Pemimpin juga memberikan pengarahan yang jelas dan spesifik. Gaya ini
sesuai dengan level kematangan yang rendah atau orang yang tidak mampu
dan mau.
b) Selling, yaitu perilaku tugas tinggi dan hubungan tinggi. Pemimpin masih
banyak memberikan pengarahan dan memberikan dukungan dalam
keputusan melalui komunikasi dua arah. Gaya ini sesuai dengan tingkat
kematangan rendah ke sedang, orang yang tidak mampu tetapi
berkeinginan untuk memikul tanggung jawab memiliki keyakinan tetapi
kurang memiliki keterampilan.
c) Participating, yaitu perilaku hubungan rendah dan tugas rendah. Pemimpin
dan bawahan saling tukar menukar ide dalam pembuatan keputusan
melalui komunikasi dua arah, dan yang dipimpin cukup mampu serta
berpengetahuan untuk melaksanakan tugas yang dibebankan kepada
bawahan. Gaya ini sesuai dengan tingkat kematangan dari sedang ke

tinggi. Orang-orang pada tingkat perkembangan ini memiliki kemampuan,


tetapi tidak berkeinginan untuk melakukan suatu tugas yang dibebankan.
Ketidakmauan mereka sering kali disebabkan karena kurangnya
keyakinan.
d) Delegating, yaitu perilaku hubungan rendah dan tugas rendah. Pemimpin
melakukan seperti ini karena bawahan telah memiliki kematangan yang
tinggi bahwa dalam melakukan tugas maupun matang secara psikologis.

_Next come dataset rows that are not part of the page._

import Summits.CriticalPhenomena.CardyFormulaZ2.Theses.CardyBoundaryCoulombGas
import Literature.Probability.Percolation.CornerPercolation
import Literature.Probability.Percolation.LatticeSymmetry

/-!
# `HalfPlaneMarkDensityLaw` (crux stmt-CriticalPhenomena-5661, route CardyBoundaryCoulombGas):
# read-back, the exact Russo/telescoping identity and translation covariance (negative-side support, 1/4)

Support file of the crux disprover (cdisprove seat, 2026-08-16); `sorry`-free, standard axioms.

The crux, literally (`halfPlaneMarkDensityLaw_iff`): for all reals `a < b < c < x`,
`n · P_{1/2}[E_n(a,b,c,x)] → density a b c x` where, in the lattice half-plane `H = ℤ × ℕ` of
bond-`ℤ²`, `E_n = {A_n ↔ (⌊xn⌋,0) in H} \ {A_n ↔ C_n in H}`, `A_n = [⌊an⌋,⌊bn⌋] × {0}`,
`C_n = [⌊cn⌋,⌊xn⌋) × {0}` ("`⌊xn⌋` is the `c`-most boundary vertex of `[⌊cn⌋,∞)` joined to `A_n`";
zero-length open paths count), `density a b c x = (cardyConst/3)·((b−a)(c−b)(c−a))^{1/3}·((x−a)(x−b)(x−c))^{−2/3}`.

* §0 vocabulary (`halfPlane`, `arcA`, `arcC`, `pt`, `markEvent`, `density`, `μ = P_{1/2}`, `lawSeq`)
  and `halfPlaneMarkDensityLaw_iff` (`Iff.rfl`).
* §2 EXACT LATTICE IDENTITY (Russo's formula in the position of the fourth mark, no error term):
  with `E(k) = {A ↔ (k,0) in S} \ {A ↔ [k₀,k)×{0} in S}` (`firstHit`; the crux's event is
  `E(⌊xn⌋)` with `k₀ = ⌊cn⌋`, `markEvent_eq_firstHit`), `{A ↔ [k₀,k]×{0}} = {A ↔ [k₀,k−1]×{0}} ⊔ E(k)`,
  hence `P[A ↔ [k₀,k₀+m]×{0} in S] = Σ_{i≤m} P[E(k₀+i)]` (`measure_openCrossing_rowIcc`) for ANY
  domain and source arc, all partial sums `≤ 1`, and `measure_crossing_eq_sum_markEvents`.
* §5 TRANSLATION COVARIANCE: `measureReal_markEvent_succ_site` —
  `P[E_n(a,b,c; site ⌊xn⌋+1)] = P[E_n(a−1/n,b−1/n,c−1/n; site ⌊xn⌋)]`: the `k`-dependence of the
  lattice density at fixed arcs IS its dependence on the macroscopic marks at resolution `1/n`
  (translation invariance of `P_{1/2}`, tree `real_openCrossing_shift`); a lattice-scale oscillation in
  `k` would be an `O(1)` response of `n·P[E_n]` to moving an arc endpoint by one vertex.
Companion files: `CardyContent` (the constant; crux ⇒ liminf half-plane Cardy), `OrderHypotheses`
(load-bearing order hypotheses, the substantive case `x = c`), `NoUniformity`.
-/

noncomputable section

namespace Summit.CriticalPhenomena.CardyFormulaZ2.Theorems.HalfPlaneMarkDensityLaw.Negative

open Literature.Probability.Percolation Literature.Probability.LatticeModels
open Literature.Probability.RandomPlanarGeometry
open MeasureTheory Filter Set
open scoped ENNReal NNReal Topology
open Summit.CriticalPhenomena.CardyFormulaZ2.Theses.CardyBoundaryCoulombGas (HalfPlaneMarkDensityLaw)

/-! ## §0 Vocabulary and read-back -/

/-- The lattice upper half-plane `ℤ × ℕ ⊂ ℤ²` (boundary row included), as in the crux. [folklore] -/
def halfPlane : Set (Site 2) := {v | 0 ≤ v 1}

/-- The boundary arc `A_n = {(k,0) : ⌊an⌋ ≤ k ≤ ⌊bn⌋}` of the crux. [folklore] -/
def arcA (a b : ℝ) (n : ℕ) : Set (Site 2) := {v | v 1 = 0 ∧ ⌊a * n⌋ ≤ v 0 ∧ v 0 ≤ ⌊b * n⌋}

/-- The excluded boundary arc `C_n = {(k,0) : ⌊cn⌋ ≤ k < ⌊xn⌋}` of the crux. [folklore] -/
def arcC (c x : ℝ) (n : ℕ) : Set (Site 2) := {v | v 1 = 0 ∧ ⌊c * n⌋ ≤ v 0 ∧ v 0 < ⌊x * n⌋}

/-- The marked boundary vertex `(⌊xn⌋, 0)`. [folklore] -/
def pt (x : ℝ) (n : ℕ) : Site 2 := ![⌊x * n⌋, 0]

/-- The crux's event `E_n(a,b,c,x)`: `(⌊xn⌋,0)` is joined to `A_n` inside the half-plane and no vertex
of `C_n` is, i.e. `⌊xn⌋` is the `c`-most vertex of `[⌊cn⌋, ∞)` joined to `A_n`. [folklore] -/
def markEvent (a b c x : ℝ) (n : ℕ) : Set (BondConfig (Site 2)) :=
  openCrossing halfPlane (arcA a b n) {pt x n} \ openCrossing halfPlane (arcA a b n) (arcC c x n)

/-- The claimed limit density `(cardyConst/3)·Δ^{1/3}·((x−a)(x−b)(x−c))^{−2/3}`. [folklore] -/
def density (a b c x : ℝ) : ℝ :=
  cardyConst / 3 * ((b - a) * (c - b) * (c - a)) ^ (1 / 3 : ℝ) * ((x - a) * (x - b) * (x - c)) ^ (-(2 / 3) : ℝ)

/-- Critical bond percolation on `ℤ²`. [folklore] -/
def μ : Measure (BondConfig (Site 2)) := bondPercolation (zdGraph 2) half

/-- `P_{1/2}` is a probability measure. [folklore] -/
instance : IsProbabilityMeasure μ := by unfold μ; infer_instance

/-- The crux's sequence `n ↦ n · P_{1/2}[E_n(a,b,c,x)]`. [folklore] -/
def lawSeq (a b c x : ℝ) : ℕ → ℝ := fun n ↦ (n : ℝ) * μ.real (markEvent a b c x n)

/-- The crux is literally `∀ a b c x, a < b → b < c → c < x → lawSeq a b c x → density a b c x`. [folklore] -/
theorem halfPlaneMarkDensityLaw_iff :
    HalfPlaneMarkDensityLaw ↔ ∀ a b c x : ℝ, a < b → b < c → c < x →
      Tendsto (lawSeq a b c x) atTop (𝓝 (density a b c x)) := Iff.rfl

/-- First coordinate of the marked vertex. [folklore] -/
@[simp] lemma pt_zero (x : ℝ) (n : ℕ) : pt x n 0 = ⌊x * n⌋ := rfl

/-- Second coordinate of the marked vertex. [folklore] -/
@[simp] lemma pt_one (x : ℝ) (n : ℕ) : pt x n 1 = 0 := rfl

/-- The marked vertex lies in the half-plane. [folklore] -/
lemma pt_mem_halfPlane (x : ℝ) (n : ℕ) : pt x n ∈ halfPlane := by
  simp [halfPlane]

/-- Reflexivity: a vertex of `S` is joined to itself inside `S`. [folklore] -/
lemma mem_openConnIn_self {S : Set (Site 2)} {v : Site 2} (hv : v ∈ S) (ω : BondConfig (Site 2)) :
    ω ∈ openConnIn S v v :=
  ⟨hv, hv, SimpleGraph.Reachable.refl _⟩

/-- If the two arcs share a vertex of `S`, the crossing event is sure. [folklore] -/
lemma openCrossing_eq_univ_of_mem {S A B : Set (Site 2)} {v : Site 2} (hS : v ∈ S) (hA : v ∈ A)
    (hB : v ∈ B) : openCrossing S A B = univ :=
  eq_univ_of_forall fun ω ↦ ⟨v, hA, v, hB, mem_openConnIn_self hS ω⟩

/-- An empty source arc gives the impossible event. [folklore] -/
lemma openCrossing_empty_left (S B : Set (Site 2)) : openCrossing S (∅ : Set (Site 2)) B = ∅ := by
  ext ω; simp [openCrossing]

/-- An empty target arc gives the impossible event. [folklore] -/
lemma openCrossing_empty_right (S A : Set (Site 2)) : openCrossing S A (∅ : Set (Site 2)) = ∅ := by
  ext ω; simp [openCrossing]

/-! ## §2 Exact lattice identities: the mark events partition the crossing event

For ANY domain `S` and source arc `A`: with `B_k = [k₀,k] × {0}` and
`E(k) = {A ↔ (k,0) in S} \ {A ↔ [k₀,k) × {0} in S}` (the crux's event is `E(⌊xn⌋)` with
`k₀ = ⌊cn⌋`, `markEvent_eq_firstHit`), one has `{A ↔ B_k} = {A ↔ B_{k−1}} ⊔ E(k)`, hence
`P[A ↔ B_{k₀+m}] = Σ_{i ≤ m} P[E(k₀+i)]` (`measure_openCrossing_rowIcc`) and all partial sums are `≤ 1`
(`sum_firstHit_le_one`): the lattice density telescopes EXACTLY to the lattice crossing probability —
Russo's formula in the position of the fourth mark, with no error term. -/

/-- The boundary segment `[k₀,k₁] × {0}`. [folklore] -/
def rowIcc (k₀ k₁ : ℤ) : Set (Site 2) := {v | v 1 = 0 ∧ k₀ ≤ v 0 ∧ v 0 ≤ k₁}

/-- The boundary segment `[k₀,k₁) × {0}`. [folklore] -/
def rowIco (k₀ k₁ : ℤ) : Set (Site 2) := {v | v 1 = 0 ∧ k₀ ≤ v 0 ∧ v 0 < k₁}

/-- The boundary vertex `(k,0)`. [folklore] -/
def bpt (k : ℤ) : Site 2 := ![k, 0]

/-- `E(k)`: `(k,0)` is the `k₀`-most vertex of `[k₀,∞) × {0}` joined to `A` inside `S`. [folklore] -/
def firstHit (S A : Set (Site 2)) (k₀ k : ℤ) : Set (BondConfig (Site 2)) :=
  openCrossing S A {bpt k} \ openCrossing S A (rowIco k₀ k)

/-- The crux's event is `firstHit` at `k₀ = ⌊cn⌋`, `k = ⌊xn⌋` (definitional). [folklore] -/
theorem markEvent_eq_firstHit (a b c x : ℝ) (n : ℕ) :
    markEvent a b c x n = firstHit halfPlane (arcA a b n) ⌊c * n⌋ ⌊x * n⌋ := rfl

Kegiatan ini melibatkan bawahan untuk melaksanakan tugas sensiri
melalui pendelegasian dan supervisi yang bersifat umum. Gaya ini sesuai
dengan tingkat kematangan yang tinggi, orang-orang yang mampu dan
mau, atau mempunyai keyakinan untuk memikul tanggung jawab. Dengan
demikian, gaya delegasi ini berprofil rendah, yang memberikan sedikit
pengarahan atau dukungan memiliki tingkat kemungkinan efektif yang
paling tinggi dengan individu dalam tingkat kematangan tinggi.
Berdasarkan uraian di atas maka dapat disimpulkan bahwa pada dasarnya
setiap pemimpin melakukan gaya ini, hanya pada suatu saat tertentu pemimpin
harus mampu mengambil gaya kepemimpinan yang paling tepat dengan
kondisi yang terjadi, agar kepemimpinan efektif hasilnya. Pada keadaan
tertentu gaya yang satu lebih menonjol dari gaya lainnya, dan ini tergantung
pada bawahan yang dihadapi serta pada tingkat kedewasaan mana bawahan
tersebut.
Memperhatikan hal tersebut maka sebenarnya tidak ada gaya
kepemimpinan yang terbaik, yang ada hanya kepemimpinan yang paling
efektif hasilnya, yaitu kepemimpinan yang berhasil menggerakkan bawahan
untuk mencapai tujuan yang telah ditetapkan.